→ **RECORDS SUPPLIED**:
/-! ## 2. The class is contained in A's attractor -/

/-- **THE PURE-LEAF CLASS IS WINNING.** For every `n`: (U) every product state `N(a,e)` over `𝔽₂` with (I5), (I6) and
`Σ (aᵢ+eᵢ) ≤ n` is an A-win of the plain global game at `q = 2`, every booking; (L) every L-state
`N(a,e)·(∏_{T}(1+xᵢ)+1)` with all exponents even, `aᵢ = 0` on `T`, `|T| ≥ 2` and `Σ (aᵢ+eᵢ) + |T| ≤ n` likewise.
[OURS · counted 0] [folklore] -/
theorem stateWins_classes : ∀ n : ℕ,
    (∀ (a e : Fin 4 → ℕ), ∑ i, (a i + e i) ≤ n →
      (∀ i, e i % 2 = 1 → a i = 0) →
      (∀ i, a i % 2 = 1 → 0 < e i → ∀ i', i' ≠ i → a i' % 2 = 0 ∧ e i' % 2 = 0) →
      ∀ (r : Fin 4 →₀ ℕ) (exc : Finset (Fin 4)),
        StateWins 2 (⟨∏ i, X i ^ a i * (1 + X i) ^ e i, r, exc⟩ : State (ZMod 2))) ∧
    (∀ (a e : Fin 4 → ℕ) (T : Finset (Fin 4)), ∑ i, (a i + e i) + T.card ≤ n →
      (∀ i, a i % 2 = 0) → (∀ i, e i % 2 = 0) → (∀ i ∈ T, a i = 0) → 2 ≤ T.card →
      ∀ (r : Fin 4 →₀ ℕ) (exc : Finset (Fin 4)),
        StateWins 2 (⟨(∏ i, X i ^ a i * (1 + X i) ^ e i) *
          ((∏ i, X i ^ (0 : ℕ) * (1 + X i) ^ (if i ∈ T then 1 else 0) : MvPolynomial (Fin 4) (ZMod 2)) + 1),
          r, exc⟩ : State (ZMod 2))) := by
  intro n
  induction n using Nat.strong_induction_on with
  | _ n IH =>
  have hstate : ∀ t : State (ZMod 2), t = ⟨t.F, t.r, t.exc⟩ := fun t => rfl
  refine ⟨fun a e hn hI5 hI6 r exc => ?_, fun a e T hn ha he haT hT r exc => ?_⟩
  · -- PRODUCT STATES
    unfold StateWins
    by_cases hsmall : ∑ i, a i ≤ 1
    · -- `Σ a ≤ 1`: no permissible coordinate centre, A has won
      refine Game.Wins.terminal fun S hS => ?_
      have h2 : (2 : ℕ∞) ≤ ordAlong S (∏ i, X i ^ a i * (1 + X i) ^ e i : MvPolynomial (Fin 4) (ZMod 2)) :=
        hS.2
      rw [ordAlong_prod] at h2
      have h3 : degIn S (Finsupp.equivFunOnFinite.symm a) ≤ ∑ i, a i := by
        unfold degIn
        exact Finset.sum_le_sum_of_subset_of_nonneg (Finset.subset_univ S) fun i _ _ => Nat.zero_le _
      have h4 : (2 : ℕ) ≤ degIn S (Finsupp.equivFunOnFinite.symm a) := by exact_mod_cast h2
      omega
    · rw [not_le] at hsmall
      by_cases hbig : ∃ j, 2 ≤ a j
      · -- (U1) the singleton centre `{x_j}`
        obtain ⟨j, hj⟩ := hbig
        refine Game.Wins.move (m := ({j} : Finset (Fin 4))) ⟨Finset.singleton_nonempty j, ?_⟩ ?_
        · show (2 : ℕ∞) ≤ ordAlong {j} (∏ i, X i ^ a i * (1 + X i) ^ e i : MvPolynomial (Fin 4) (ZMod 2))
          rw [ordAlong_prod, degIn_singleton]
          exact_mod_cast hj
        rintro s' ⟨j', b, hj', hbj, heq, hne, rfl⟩
        rw [Finset.mem_singleton] at hj'
        subst hj'
        rw [hstate (step 2 {j'} j' b _)]
        rcases step_singleton_classU (⟨∏ i, X i ^ a i * (1 + X i) ^ e i, r, exc⟩ : State (ZMod 2)) a e rfl
            hI5 hI6 hj b hne with
          ⟨a₁, e₁, h1, h5, h6, hm⟩ | ⟨a₁, e₁, T, h1, h2, h3, h4, h5, hm⟩
        · rw [h1]; exact (IH _ (by omega)).1 a₁ e₁ le_rfl h5 h6 _ _
        · rw [h1]; exact (IH _ (by omega)).2 a₁ e₁ T le_rfl h2 h3 h4 h5 _ _
      · -- (U2) all `aᵢ ≤ 1`, `Σ a ≥ 2`: two pure variables `x_j`, `x_k`, the pair centre `{x_j, x_k}`
        push Not at hbig
        obtain ⟨j, hj⟩ : ∃ j, a j = 1 := by
          by_contra hno
          push Not at hno
          have h0 : ∑ i, a i = 0 :=
            Finset.sum_eq_zero fun i _ => by have := hbig i; have := hno i; omega
          omega
        obtain ⟨k, hkj, hk⟩ : ∃ k, k ≠ j ∧ a k = 1 := by
          by_contra hno
          push Not at hno
          have hsum := Finset.add_sum_erase Finset.univ a (Finset.mem_univ j)
          have hrest : ∑ i ∈ Finset.univ.erase j, a i = 0 :=
            Finset.sum_eq_zero fun i hi => by
              have h1 := hbig i; have h2 := hno i (Finset.ne_of_mem_erase hi); omega
          omega
        have hjk : j ≠ k := fun h => hkj h.symm
        refine Game.Wins.move (m := ({j, k} : Finset (Fin 4))) ⟨⟨j, Finset.mem_insert_self j {k}⟩, ?_⟩ ?_
        · show (2 : ℕ∞) ≤ ordAlong {j, k} (∏ i, X i ^ a i * (1 + X i) ^ e i : MvPolynomial (Fin 4) (ZMod 2))
          rw [ordAlong_prod, degIn_pair hjk]
          show (2 : ℕ∞) ≤ ((a j + a k : ℕ) : ℕ∞)
          rw [hj, hk]
          exact le_of_eq (by norm_num)
        -- both charts `x_j`, `x_k` by symmetry
        have hchart : ∀ (j₁ k₁ : Fin 4), j₁ ≠ k₁ → a j₁ = 1 → a k₁ = 1 → ∀ (b : Fin 4 → ZMod 2),
            (step 2 {j₁, k₁} j₁ b (⟨∏ i, X i ^ a i * (1 + X i) ^ e i, r, exc⟩ : State (ZMod 2))).F ≠ 0 →
            Game.Wins (fun (t : State (ZMod 2)) (S : Finset (Fin 4)) => IsPermissibleCentre 2 S t.F)
              (fun t S t' => Edge 2 S t t')
              (step 2 {j₁, k₁} j₁ b (⟨∏ i, X i ^ a i * (1 + X i) ^ e i, r, exc⟩ : State (ZMod 2))) := by
          intro j₁ k₁ hjk₁ hj₁ hk₁ b hne
          rw [hstate (step 2 {j₁, k₁} j₁ b _)]
          rcases step_pair_classU (⟨∏ i, X i ^ a i * (1 + X i) ^ e i, r, exc⟩ : State (ZMod 2)) a e rfl
              hI5 hI6 hjk₁ hj₁ hk₁ b hne with
            ⟨a₁, e₁, h1, h5, h6, hm⟩ | ⟨a₁, e₁, T, h1, h2, h3, h4, h5, hm⟩
          · rw [h1]; exact (IH _ (by omega)).1 a₁ e₁ le_rfl h5 h6 _ _
          · rw [h1]; exact (IH _ (by omega)).2 a₁ e₁ T le_rfl h2 h3 h4 h5 _ _
        rintro s' ⟨j', b, hj', hbj, heq, hne, rfl⟩
        rcases Finset.mem_insert.mp hj' with rfl | hj'k
        · exact hchart j' k hjk hj hk b hne
        · rw [Finset.mem_singleton] at hj'k
          subst hj'k
          rw [Finset.pair_comm] at hne ⊢
          exact hchart j' j hkj hk hj b hne
  · -- L-STATES
    unfold StateWins
    by_cases hzero : ∀ i, a i = 0
    · -- `a = 0`: order `1`, no permissible centre
      exact Game.Wins.terminal fun S hS =>
        not_isPermissibleCentre_L a e hzero T (Finset.card_pos.mp (by omega)) S hS
    · push Not at hzero
      obtain ⟨j, hj0⟩ := hzero
      have hj : 2 ≤ a j := by have := ha j; omega
      refine Game.Wins.move (m := ({j} : Finset (Fin 4)))
        ⟨Finset.singleton_nonempty j, two_le_ordAlong_singleton_prod_mul a e hj _⟩ ?_
      rintro s' ⟨j', b, hj', hbj, heq, hne, rfl⟩
      rw [Finset.mem_singleton] at hj'
      subst hj'
      rw [hstate (step 2 {j'} j' b _)]
      rcases step_singleton_classL (⟨(∏ i, X i ^ a i * (1 + X i) ^ e i) *
          ((∏ i, X i ^ (0 : ℕ) * (1 + X i) ^ (if i ∈ T then 1 else 0) : MvPolynomial (Fin 4) (ZMod 2)) + 1),
          r, exc⟩ : State (ZMod 2)) a e T rfl ha he haT hj b with
        ⟨a₁, e₁, h1, h5, h6, hm⟩ | ⟨a₁, e₁, h1, h2, h3, h4, hm⟩
      · rw [h1]; exact (IH _ (by omega)).1 a₁ e₁ le_rfl h5 h6 _ _
      · rw [h1]; exact (IH _ (by omega)).2 a₁ e₁ T le_rfl h2 h3 h4 hT _ _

→ **ACTIVITY**:
Above are the entries; copy out every line among them that contains the word "hzero".

→ **ANSWER BELOW**:
    by_cases hzero : ∀ i, a i = 0
        not_isPermissibleCentre_L a e hzero T (Finset.card_pos.mp (by omega)) S hS
    · push Not at hzero
      obtain ⟨j, hj0⟩ := hzero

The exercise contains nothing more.